In June the Oireachtas set up a new cross-party committee to plan the future of the health service and to agree a non-political approach to tackling the long-standing problems facing the entire system.
The Future of Healthcare Committee hopes to address the severe pressures on the Irish health service, unacceptable waiting times for public patients, and poor outcomes relative to cost – all issues that affect the dermatology services needed by people with psoriasis, eczema, skin cancer and other skin diseases.
The Irish Skin Foundation made a submission to the Committee in August to advocate on behalf of people with skin conditions with 5 key recommendations to the Committee:
1: Tackling skin cancer
Sun-safe practices lead to a reduction in skin cancer incidence. To tackle the increasing prevalence of skin cancer, a concerted long-term strategy to educate the public about prevention and early detection is required. Changes to legislation are needed to place a duty of care on local authorities, schools, recreation / sporting clubs and employers to protect the public, children and employees from ultraviolet (UV) damage. Sunbeds should be banned, completely, for public and private use.
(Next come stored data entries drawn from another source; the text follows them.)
import Summits.BirchSwinnertonDyer.Rank1Residual.Additive.KatoDescentRankOneCountOfH2Count
import Summits.BirchSwinnertonDyer.BirchSwinnertonDyer.Theorems.BiquadraticEisensteinDescentDeuringOfCoreLocal
import HarnessLib

set_option autoImplicit false

/-!
# COUNT-H2 and COUNT-EC⁰ ON THE CM ROWS: the all-additive binder of Part 32 DISCHARGED from `W.HasCM`
# (seat `bsd-cm-prr-ty1` g13, cell `bsd-cm`; theorems only: no definition, no named fact, no instance, no `sorry`)

Part 33 of the seat's kernel cut of stub 3 `stub_rankOneCountReadingKato` of the Kato–Perrin-Riou skeletons v4 (cruxes
stmt-BirchSwinnertonDyer-19945 / -19223); successor row (s2) of planner D535 (2).  Part 32
(`KatoDescentRankOneCountOfH2Count`) compares the H²-side count `Kato2004.KatoH2CountAt W p #(𝐇²_Γ)` ((14.14.2) + (14.9.3))
with the counting display of stub 3 on the ALL-ADDITIVE rows, i.e. under the binder «every bad `ℓ ≠ p` of `W` is additive»
(`∀ v ∈ W.badPlaces (𝓞 ℚ), ℓ_v ≠ p → W.HasAdditiveReductionAt v`).  Both deciding cruxes of the cell are CM rows
(`X12.CMRamifiedSeven`: the class 𝒞₇ of twists of `49a1`; `X12.CMInertBad`: binder `W.HasCM`), and a CM elliptic curve over
`ℚ` has no multiplicative prime (`j(E) ∈ ℤ`; tree `hasAdditiveReductionAt_of_hasCM_of_bad`, route BED file L).  THIS FILE
re-keys Part 32 by `W.HasCM`:
* §1 `forall_badPlaces_hasAdditiveReductionAt_of_hasCM` — `W.HasCM` ⟹ the all-additive binder (`mem_badPlaces_iff` is
  `Iff.rfl`); `exists_finset_badPlaces_ne_of_hasCM` — the finite set `Σ` of bad places `≠ v_p` with Part 31b's three side
  conditions.
* §2 ON THE CM ROWS, `Σ` built inside (no `Q`/`hQp`/`hQadd`/`hQbad` binders):
  `finite_katoStrictSelmer_and_padicValNat_card_eq_of_hasCM` (Part 31b: `Sel_str` finite and
  `v_p #Sel_str + v_p #W(ℚ_p)[p^∞] + a = v_p #Ш[p^∞] + v_p Tam + v(log_ω P)`), `padicValNat_add_eq_of_katoH2CountAt_of_hasCM`
  and `katoH2CountAt_iff_padicValNat_add_eq_of_hasCM` (Part 32 §2: `KatoH2CountAt W p n → v_p n + a = v_p #Ш[p^∞] + v_p Tam +
  v(log_ω P)`, and `↔` for `n = p^k`).
* §3 the displays **COUNT-H2|CM** and **COUNT-EC⁰|CM** = Part 32's COUNT-H2 and E9's COUNT-EC⁰ with `W.HasCM →` in the slot
  of the all-additive binder (same position, every other binder byte-identical), and
  `countH2_cm_of_countH2_additive` (COUNT-H2|add ⟹ COUNT-H2|CM), `countEC₀_cm_of_countEC₀` (COUNT-EC⁰ ⟹ COUNT-EC⁰|CM),
  **`countEC₀_cm_of_gzk_of_countH2_cm`** ({GZK} + COUNT-H2|CM ⟹ COUNT-EC⁰|CM),
  **`countH2_cm_of_gzk_of_thm12_4_of_countEC₀_cm`** ({GZK, `thm12_4`} + COUNT-EC⁰|CM ⟹ COUNT-H2|CM),
  `countH2_cm_of_gzk_of_thm12_4_of_countEC₀` (from the display of record's companion COUNT-EC⁰ itself).
So, modulo {GZK, `thm12_4`}, COUNT-H2|CM ⟺ COUNT-EC⁰|CM, and both follow from the displays of record (COUNT-FINE⁰ ⟹
COUNT-EC⁰, E9; COUNT-H2|add, Part 32) — the form the cell's CM rows consume.
HONEST LABEL: theorems only; no stub or item is closed; nothing is registered; nothing is asserted on 19945 / 19223;
Kato's Main Conjecture and Perrin-Riou's conjecture are not touched; BSD is not proved for any curve.  References:
[Kato2004Asterisque] Thm. 12.4 (p. 221), (14.9.3) (p. 240), §14.14 (p. 243), Lemma 14.15, Prop. 14.16 (p. 244);
[SilvermanATAEC1994] Thm. II.6.4 and proof of Thm. II.10.5 (p. 172); [GreenbergLNM1716] §2–§4; [BlochKato1990] Ex. 3.11;
[GrossZagier1986] Thm. I.7.3; [SilvermanAEC2009] VII.5 Prop. 5.1, VIII.1 Rem. 1.3.
-/

noncomputable section

open scoped Classical NumberField ContRepresentation

open WeierstrassCurve Field IsDedekindDomain NumberField CategoryTheory Literature.NumberTheory.EllipticCurves
  Literature.NumberTheory.EllipticCurves.Kato2004 Literature.NumberTheory.GaloisRepresentations
  Literature.NumberTheory.GaloisRepresentations.DiscreteGaloisModule Literature.NumberTheory.EllipticCurves.Kato2004.EulerSystemValues
  Literature.NumberTheory.EllipticCurves.IwasawaAlgebra Literature.NumberTheory.EllipticCurves.Rank1Residual
open WeierstrassCurve (galH1Primary kummerMapTorsion)
open Summit.BirchSwinnertonDyer.Rank1Residual.X12.O11 Summit.BirchSwinnertonDyer.Rank1Residual
  Summit.BirchSwinnertonDyer.Rank1Residual.Additive.GlobalKummer
  Summit.BirchSwinnertonDyer.BirchSwinnertonDyer.Theorems.CongruentShaFreeCutKatoKummerLogTorsion
  Summit.BirchSwinnertonDyer.BirchSwinnertonDyer.Theorems.BiquadraticEisensteinDescentDeuringOfCore

namespace Summit.BirchSwinnertonDyer.Rank1Residual.Additive.StrictCount

/-! ## §1 `W.HasCM` ⟹ every bad `ℓ ≠ p` is additive; the set `Σ` on a CM row -/

section CM

variable (W : WeierstrassCurve ℚ) [W.IsElliptic] (p : ℕ)

/-- **A CM curve over `ℚ` satisfies the all-additive binder of Parts 30–32**: every bad place is additive (no
multiplicative prime since `j(E) ∈ ℤ`; tree `hasAdditiveReductionAt_of_hasCM_of_bad`), a fortiori every bad `ℓ ≠ p`.
[cite: SilvermanATAEC1994, Thm. II.6.4 and proof of Thm. II.10.5 (p. 172)] -/
theorem forall_badPlaces_hasAdditiveReductionAt_of_hasCM (hCM : W.HasCM) :
    ∀ v ∈ W.badPlaces (𝓞 ℚ), ((Rat.HeightOneSpectrum.primesEquiv v : Nat.Primes) : ℕ) ≠ p →
      W.HasAdditiveReductionAt v :=
  fun v hv _ => hasAdditiveReductionAt_of_hasCM_of_bad W hCM v ((mem_badPlaces_iff W v).mp hv)

/-- **The finite set `Σ` of bad places `≠ v_p` on a CM row**, with the three side conditions `hQp`, `hQadd`, `hQbad` of
Part 31b (Part 32 §1 `exists_finset_badPlaces_ne` fed by `forall_badPlaces_hasAdditiveReductionAt_of_hasCM`).
[cite: SilvermanAEC2009, VIII.1 Remark 1.3] [cite: SilvermanATAEC1994, proof of Thm. II.10.5 (p. 172)] -/
theorem exists_finset_badPlaces_ne_of_hasCM (hCM : W.HasCM) :
    ∃ Q : Finset (HeightOneSpectrum (𝓞 ℚ)),
      (∀ v ∈ Q, ((Rat.HeightOneSpectrum.primesEquiv v : Nat.Primes) : ℕ) ≠ p) ∧
      (∀ v ∈ Q, W.HasAdditiveReductionAt v) ∧
      (∀ v : HeightOneSpectrum (𝓞 ℚ), v ∈ W.badPlaces (𝓞 ℚ) →
        ((Rat.HeightOneSpectrum.primesEquiv v : Nat.Primes) : ℕ) ≠ p → v ∈ Q) :=
  exists_finset_badPlaces_ne W p (forall_badPlaces_hasAdditiveReductionAt_of_hasCM W p hCM)

end CM

/-! ## §2 ON THE CM ROWS: the strict Selmer count and `KatoH2CountAt ⟷ v_p n + a = …`, `Σ` built inside -/

section Rows

variable (W : WeierstrassCurve ℚ) [W.IsElliptic] [W.IsGloballyMinimal] (p : ℕ) [hp : Fact p.Prime]
  [ContinuousSMul ℤ_[p] (W.tateModule p)]

/-- **Part 31b ON THE CM ROWS**: for `W/ℚ` globally minimal WITH CM, `p` odd, `Addv W p`, rank one generated by `P` modulo
torsion, `Ш[p^∞]` finite, `p ∤ #W(ℚ)_tors`, `x = κ_∞(P)` and `H¹(ℤ[1/p],T_pW) = ℤ_p ∙ p^a x`: `Sel_str = katoStrictSelmer W p {v_p}`
is finite and `v_p #Sel_str + v_p #W(ℚ_p)[p^∞] + a = v_p #Ш[p^∞] + v_p Tam + v(log_ω P)` (`Σ` = the bad places `≠ v_p`, all
additive by §1). [cite: Kato2004Asterisque, (14.9.3) (p. 240), Prop. 14.16 (p. 244)] [cite: SilvermanATAEC1994, proof of Thm. II.10.5 (p. 172)] -/
theorem finite_katoStrictSelmer_and_padicValNat_card_eq_of_hasCM (hCM : W.HasCM) (hodd : p ≠ 2) (hadd : Addv W p)
    (hrank : W.mordellWeilRank = 1) (hsha : Finite (AddCommGroup.primaryComponent W.sha p))
    (htors : ¬ p ∣ W.torsionOrder) {P : W.toAffine.Point}
    (hgen : ∀ R : W.toAffine.Point, ∃ n : ℤ, IsOfFinAddOrder (R - n • P)) {x : H1 (tateRep W p) ⊤}
    (hx : ∀ j : ℕ,
      (ofTopSubgroup (W.torsionGaloisModule ((p : ℤ) ^ j)).toTopRep 1).hom (reduceH1Pk W p j ⊤ x) =
        kummerMapTorsion W ((p : ℤ) ^ j) (zsmul_pow_surjective W p j) P)
    {a : ℕ} (ha : integralH1 (tateRep W p) p ⊤ = ℤ_[p] ∙ (p ^ a • x)) :
    Finite (katoStrictSelmer W p {primePlace p}) ∧
      (padicValNat p (Nat.card (katoStrictSelmer W p {primePlace p})) : ℤ) +
          padicValNat p (Nat.card (AddCommGroup.primaryComponent
            (W.baseChange ((primePlace p).adicCompletion ℚ)).toAffine.Point p)) + a =
        padicValNat p (Nat.card (AddCommGroup.primaryComponent W.sha p)) + padicValNat p W.tamagawaProduct +
          (padicLogLocal W p (Affine.Point.map (W' := W.toAffine) (S := ℚ) (Algebra.ofId ℚ ℚ_[p]) P)).valuation := by
  obtain ⟨Q, hQp, hQadd, hQbad⟩ := exists_finset_badPlaces_ne_of_hasCM W p hCM
  exact finite_katoStrictSelmer_and_padicValNat_card_eq W p hodd hadd hrank hsha htors hgen hx Q hQp hQadd hQbad ha

/-- **Part 32 §2 (→) ON THE CM ROWS**: `KatoH2CountAt W p n` ⟹ `v_p n + a = v_p #Ш[p^∞] + v_p Tam + v(log_ω P)` (same
hypotheses; `Σ` built inside). [cite: Kato2004Asterisque, (14.9.3) (p. 240), (14.14.2) (p. 243), Prop. 14.16 (p. 244)]
[cite: SilvermanATAEC1994, proof of Thm. II.10.5 (p. 172)] -/
theorem padicValNat_add_eq_of_katoH2CountAt_of_hasCM (hCM : W.HasCM) (hodd : p ≠ 2) (hadd : Addv W p)
    (hrank : W.mordellWeilRank = 1) (hsha : Finite (AddCommGroup.primaryComponent W.sha p))
    (htors : ¬ p ∣ W.torsionOrder) {P : W.toAffine.Point}
    (hgen : ∀ R : W.toAffine.Point, ∃ n : ℤ, IsOfFinAddOrder (R - n • P)) {x : H1 (tateRep W p) ⊤}
    (hx : ∀ j : ℕ,
      (ofTopSubgroup (W.torsionGaloisModule ((p : ℤ) ^ j)).toTopRep 1).hom (reduceH1Pk W p j ⊤ x) =
        kummerMapTorsion W ((p : ℤ) ^ j) (zsmul_pow_surjective W p j) P)
    {a : ℕ} (ha : integralH1 (tateRep W p) p ⊤ = ℤ_[p] ∙ (p ^ a • x)) {n : ℕ} (hn : KatoH2CountAt W p n) :
    (padicValNat p n : ℤ) + a =
      padicValNat p (Nat.card (AddCommGroup.primaryComponent W.sha p)) + padicValNat p W.tamagawaProduct +
        (padicLogLocal W p (Affine.Point.map (W' := W.toAffine) (S := ℚ) (Algebra.ofId ℚ ℚ_[p]) P)).valuation := by
  obtain ⟨Q, hQp, hQadd, hQbad⟩ := exists_finset_badPlaces_ne_of_hasCM W p hCM
  exact padicValNat_add_eq_of_katoH2CountAt W p hodd hadd hrank hsha htors hgen hx Q hQp hQadd hQbad ha hn

/-- **Part 32 §2 ON THE CM ROWS**: for `n` a power of `p`, `KatoH2CountAt W p n ↔ v_p n + a = v_p #Ш[p^∞] + v_p Tam +
v(log_ω P)` (same hypotheses; `Σ` built inside). [cite: Kato2004Asterisque, (14.9.3) (p. 240), (14.14.2) (p. 243), Prop. 14.16 (p. 244)]
[cite: SilvermanATAEC1994, proof of Thm. II.10.5 (p. 172)] -/
theorem katoH2CountAt_iff_padicValNat_add_eq_of_hasCM (hCM : W.HasCM) (hodd : p ≠ 2) (hadd : Addv W p)
    (hrank : W.mordellWeilRank = 1) (hsha : Finite (AddCommGroup.primaryComponent W.sha p))
    (htors : ¬ p ∣ W.torsionOrder) {P : W.toAffine.Point}
    (hgen : ∀ R : W.toAffine.Point, ∃ n : ℤ, IsOfFinAddOrder (R - n • P)) {x : H1 (tateRep W p) ⊤}
    (hx : ∀ j : ℕ,
      (ofTopSubgroup (W.torsionGaloisModule ((p : ℤ) ^ j)).toTopRep 1).hom (reduceH1Pk W p j ⊤ x) =
        kummerMapTorsion W ((p : ℤ) ^ j) (zsmul_pow_surjective W p j) P)
    {a : ℕ} (ha : integralH1 (tateRep W p) p ⊤ = ℤ_[p] ∙ (p ^ a • x)) {n : ℕ} (hn : ∃ k : ℕ, n = p ^ k) :
    KatoH2CountAt W p n ↔
      (padicValNat p n : ℤ) + a =
        padicValNat p (Nat.card (AddCommGroup.primaryComponent W.sha p)) + padicValNat p W.tamagawaProduct +
          (padicLogLocal W p (Affine.Point.map (W' := W.toAffine) (S := ℚ) (Algebra.ofId ℚ ℚ_[p]) P)).valuation := by
  obtain ⟨Q, hQp, hQadd, hQbad⟩ := exists_finset_badPlaces_ne_of_hasCM W p hCM
  exact katoH2CountAt_iff_padicValNat_add_eq W p hodd hadd hrank hsha htors hgen hx Q hQp hQadd hQbad ha hn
2: Reduce out-of-pocket expenses for patients
Reduce out-of-pocket expenses paid by patients for moisturisers, emollients, bandages, dressings, specialist clothing and sunscreens by eliminating VAT on these products. Expand the limited choice of products available via medical card and Drug Payments Scheme (DPS) for preventing, treating and managing skin disease. Provide sunscreens on prescription to patient groups at particular risk of sun damage and skin cancer (e.g. immunosuppressed patients, such as transplant recipients).
3: Supporting patients in primary care
Support patients in primary care by resourcing dermatology training for all GPs, to provide universal access to the widest range of dermatology care to all patients in Ireland. Policy makers must examine options in primary care in consultation with all healthcare professional representative bodies and other stakeholders.
4: Supporting patients in secondary care
Increased funding for secondary care dermatology should include, but not be limited to, an increase in consultant dermatologist numbers, and must include greater investment in the infrastructure, equipment, specialist nursing and support staffing in dermatology departments.Service planning and development must provide sustained investment for consultant dermatology posts (to increase numbers of consultant dermatologists from 46 to 74, i.e. from 1 per 100,000 population, to 1 post per 62,500), dermatology clinical nurse specialist (CNSs) and advanced nurse practitioner (ANPs) roles, along with the necessary administrative support.
5: Medical and nursing education in dermatology
Ensure that medical, nursing and GP training (undergraduate and postgraduate) is sufficient so that doctors have a basic knowledge of dermatology for common and important diagnoses. Basic nurse and pharmacist training must include dermatology and those specialising in dermatology should have easy access to post-qualification training in Ireland. This will widen the pool of clinicians with some dermatology expertise and facilitate earlier diagnosis and treatment.